我们看到最终创建children数组保存的是NioEventLoop实例,传入的ThreadPerTaskExecutor实例会保存在SingleThreadEventExecutor类中。每个NioEventLoop实例中还有一个selector

下面简单画一个NioEventLoopGroup初始化的时序图:

在这里插入图片描述

2 Channel与NioEventLoop的绑定

上一篇文章梳理了Channel与EventLoop的关系:

EventLoop接口的一个实现类ThreadPerChannelEventLoop中有一个成员变量ch可以保存一个Channel,没在NioEventLoop类中发现用于保存Channel的属性。

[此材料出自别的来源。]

import Summits.QuantumFields.YangMills.Theorems.BalabanUVNodesN21HistoriesAbsorbingDefs

/-!
# N21 (NE7c) — module 20m «MARGINAL ENVELOPES» (LENS nearmiss ROW A⁷, v9.0∕v10.0): road I on history families with the per-slot dominating laws
# living on `ℝ` and enveloping only the slot's OWN-statistic marginal; the v9.0 junction with 20k's absorbing closeness

PROVENANCE AND CREDIT.  This module is the planner seat `ym-lens-BalabanUVNodes-nearmiss`'s `Sketch-nearmiss-g10.lean` §M1∕§M2∕§M3∕§AM
(sha16 cf6ca6ea925d752d, = `Sketch-nearmiss-g9.lean` §M1–§AM; memo `LENS-nearmiss.md` v9.0 Card 27 ∕ v10.0 §4 ROW A⁷) landed VERBATIM by
seat `pub-ymgap-dag-n21-e` (g8) under dag-lead g8 DEDUP-267 (4) «ROW A⁷∕A⁸ 20n OWNER WORD: n21-d first refusal by 09:30Z, silence ⇒ n21-e»
(bus l.18149); only this header, the namespace and the citation lines are the filer's.  Lane: `--kind proof --supports stmt-QuantumFields-20292 --as helper`
(K3⁗ `SpineGivenEndpointR13Sep`).  Count-neutral.  Companion: module 20n `…N21HistoriesResamplingTower` (Sketch-g10 §L∕§N∕§T∕§D∕§J).

THE IDEA (lens Card 27, kernel sentences here).  Module 20 (`…N21SelectedThresholdsHistories`, dag-n21-d) put the per-slot OLDER-CAUSAL dominating
laws on the joint space `Ω K`; but 18b's selection and the piece push only ever evaluate such a law on the slot's own shell `{a(1−ρ) ≤ u_s < a}` and on
`univ` — so the law may live on `ℝ` and dominate only the `u_s`-MARGINAL of the `s`-small partial sum (`henv : (partialLaw …).map (u K s) ≤ M₁ • law K a s`),
with comparable mass (`hmass`).  §M1: the shell mass of a law is the shell mass of its marginal; an Ω-envelope is a marginal envelope.  §M2: ONE RUN —
module 20's level ledger from marginal envelopes.  §M3: TWO RUNS — one selected admissible assignment for both runs' laws on `ℝ` (18b's
`exists_goodAssignment` on the joint slot family `C K × {A,B}`, `2ν̄` per level), both ledgers at it, `ShellWeightBound` with module 20's constant; module 20
is the special case `law ↦ law.map u_s`.  §AM: THE v9.0 JUNCTION — closeness from 20k's `ae_close_of_absorbing` (N16-det at the nominal `θ` on
`nbhd ⊆ smAll` + absorption at the selected `a`), (M1)-currency = older-causal MARGINAL envelopes: `shellWeightBound_histories_of_absorbing_marginal`
(20l's `shellWeightBound_histories_of_absorbing` with the a-free resummation `hsumX` — strained by print's ℝ, lens Card 26 — REPLACED by
`henvX`∕`hdepX`∕`hmassX`, which survive ℝ given the resampling tower of 20n).

HONEST FRAMING.  NE7c is NOT PRINTED and NOT PROVED.  [folklore] measure bookkeeping (`Measure.map`, finite sums, 18b's selection cited by name) whose
only content is WHICH binder road I displays at ℝ-levels; the laws, `hdep`, `M₁`, `M₂` are NODE O's (at 𝐓-only levels discharged by 20e∕20l, at ℝ-levels by
20n's tower binders + the one local number `δ_loc`, lens Card 30); nothing of Bałaban's asserted; (M1) at print's FIXED thresholds untouched; N21 NOT
discharged; count-neutral; one finite 𝕋⁴ at fixed `ε`; NOT ℝ⁴ ∕ OS ∕ gap ∕ Clay.

CITATION HEADER (lean-in-tree rule 2026-08-18).  BY NAME: 18b `N21SelectedThresholds.exists_goodAssignment` ∕ `levelLedger_of_goodAssignment` ∕ `levelConst_le`;
module 20 `N21SelectedThresholdsHistories.toReal_le_of_le_smul`; leaf `ShellMeasureRootCompositionHistories.histWeight` ∕ `histShell` ∕ `histPiece` ∕ `histLaw` ∕
`partialLaw` ∕ `sum_histPiece_le`; n21-a `n21_knit_levels_geometric`; 20k `N21HistoriesAbsorbingDefs.Absorbing` ∕ `ae_close_of_absorbing`;
`T4ShellMeasure.SlotAntiConcentration`; `T4ShellMeasureLevels.LevelLedger` ∕ `LiveWindow`; `T4IndicatorShell.ShellWeightBound`.  Context only (SHAPE):
[Balaban1989LargeFieldI] (0.3)–(0.4) p. 176 (what ℝ preserves: integrals of densities).

WHAT IS PROVED ([folklore]).  §M1 `measure_shell_eq_map` · `marginalEnvelope_of_envelope` · `map_univ_eq`; §M2 ★ `levelLedger_histories_of_marginalEnvelopes`;
§M3 ★ `exists_goodAssignment_pair` · ★ `levelLedgers_histories_of_marginalEnvelopes` · ★ `shellWeightBound_histories_of_marginalEnvelopes` ·
`marginal_binders_of_envelope`; §AM ★★ `shellWeightBound_histories_of_absorbing_marginal`.
-/

open scoped BigOperators ENNReal
open MeasureTheory Set
import Summits.HubbardSuperconductivity.HubbardSuperconductivity.Theorems.AnisotropyChordTransferFibre3L2TCell

/-!
# Route `AnisotropyChord` / H0 rotor rung, LEVEL 2 row `N₁`, t-BLOCK `48 ≤ L ≤ 63`: the block cell of the column
# `ν ∈ [0.022592, 0.023044]` and its twelve kernel certificates

The `L2.TCell` (`…Fibre3L2TCell`) of the `ν`-column `[22592, 23044]/10⁶` for the t-block `L ∈ [48, 63]` of the range
`48 ≤ L < 128` (route-lead ruling R1): t-slot `[994669/100000000, 1713481/100000000]` (`⌊(2·piLo/63)²⌋`, `⌈(2·piHi/48)²⌉` to `10⁻⁸`),
`T = 1714/10⁵ ≥ θ₀²`, window `K = 12`, and the twelve brackets of the normalised named sums
(`θ⁴S₂ ∈ [6.22737, 6.41134]`, …, `θ⁴Tx(1,1) ∈ [3.95807, 4.45807]`;
exact mirror `b1certG.py` of `B1.cellCheck 48` / `B1.txCellCheckG 48`), ★ `tcB048N22592_check` by one kernel `decide`.  The cell
files `…N1RowTa/TbB048N22592C….lean` of this column import it.
Prover seat `hubbard-h0-rotor-p2` g8; helper for piece A = stmt-HubbardSuperconductivity-23918 of rung 19089
(`--supports`, helper class).  Nothing here proves superconductivity in the Hubbard model; one kernel-certified piece of ONE
conditional reduction (the GM₃ ∀L certificate, Level-2 row `N₁`, t-blocks `48 ≤ L < 128`, route-lead ruling R1); the rotor
TARGET as originally worded stays FALSE (g15 verdict).  Mathlib + the tree only; no sorry.  Generated by p2 g8's
scratch/tcells/mkcellT.py (copy in HOME/hubbard-h0-rotor-p2/scratch-g8/).
-/

set_option linter.dupNamespace false
set_option autoImplicit false

namespace Summit.HubbardSuperconductivity.HubbardSuperconductivity.Theorems.AnisotropyChord.Transfer.Fibre3.L2.N1

open Summit.HubbardSuperconductivity.HubbardSuperconductivity.Theorems.AnisotropyChord.Transfer.Fibre3.L2

/-- the block cell of the column `ν ∈ [22592, 23044]/10⁶`, block `48 ≤ L ≤ 63`. -/
def tcB048N22592 : L2.TCell :=
  { L0 := 48,
    L1 := 63,
    tlo := 994669/100000000,
    thi := 1713481/100000000,
    n1 := 22592,
    n2 := 23044,
    νd := 1000000,
    Tn := 1714,
    Td := 100000,
    D := 1000000,
    bS2 := (1556843/250000, 801417883/125000000),
    bS3 := (1240483/250000, 4995492639/1000000000),
    bS4 := (1169111/250000, 589189543/125000000),
    bT10 := (1893799/500000, 4022655353/1000000000),
    bT11 := (1054977/250000, 4458069353/1000000000),
    bG21 := (2160041/1000000, 218080429/100000000),
    bG12 := (2160041/1000000, 218080429/100000000),
    bG22 := (19719/15625, 636782827/500000000),
    bG31 := (428179/250000, 863998327/500000000),
    bG13 := (428179/250000, 863998327/500000000),
    bTx10 := (3523830647/1000000000, 4022655353/1000000000),
    bTx11 := (3958068647/1000000000, 4458069353/1000000000) }

/-- ★ the twelve kernel certificates (and the t-slot scales) of the column hold. -/
theorem tcB048N22592_check : tcB048N22592.check = true := by decide +kernel

end Summit.HubbardSuperconductivity.HubbardSuperconductivity.Theorems.AnisotropyChord.Transfer.Fibre3.L2.N1
import Summits.Ventures.Crystal3D.Bulk.CapBoxSproc
import Summits.Ventures.Crystal3D.Bulk.CapX2Poly3
import Summits.Ventures.Crystal3D.Bulk.CapX2DataW062X2
import HarnessLib

/-!
# X2 certificate `w62_d12_dX12_u062` (`CapX2.certW062`): compiled check (II), sub-box `u ∈ [(3 / 5),1]`, `v ∈ [(3 / 5),1]`, `t ∈ [(-1),(-1 / 4)]`

Venture `Crystal3D` (cell `pub-crystal3d`, phase 2; seat typer-bulk). One of the Boolean evaluations behind
`CapX2.noHole_062` (`CapX2BoxW062.lean`): the S-procedure tensor-Bernstein check `Bern.checkPos3S`
(`CapBoxSproc.lean`, soundness on the standard axioms) of the negated, padded (II) tensor `-(P+λ)` (degree `24`) on that sub-box, evaluated by `native_decide` (compiled code
trusted — the class of the tree's `KissingSearch` parts). One compiled search per file keeps each gate
elaboration under its wall. HONEST FRAMING: a computation; its meaning is given by `Bern.nonneg_of_checkPos3S`.
-/

namespace Summit.Ventures.Crystal3D.CapX2

/-- (II), sub-box `u ∈ [(3 / 5),1]`, `v ∈ [(3 / 5),1]`, `t ∈ [(-1),(-1 / 4)]`: the check evaluates to `true`. [folklore] -/
theorem checkII_33lo_W062 :
    CapCut.Bern.checkPos3S (CapCut.Bern.pad3 24 (scale3 (-1) (pairPolyZ certW062 lamW062))) 24
      (3 / 5) 1 (3 / 5) 1 (-1) (-1 / 4) 80 40 64 = true := by
  native_decide

end Summit.Ventures.Crystal3D.CapX2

NioServerSocketChannel的父类AbstractChannel中有一个成员变量eventLoop可以保存一个EventLoop,通过eventLoop()方法可获得实例。

也就是说每一个Channel对应一个NioEventLoop,关于每一个NioEventLoop是否对应一个Channel这就不好说了。

那么来看看NioServerSocketChannel的父类AbstractChannel中成员变量eventLoop是什么时候保存一个NioEventLoop实例的?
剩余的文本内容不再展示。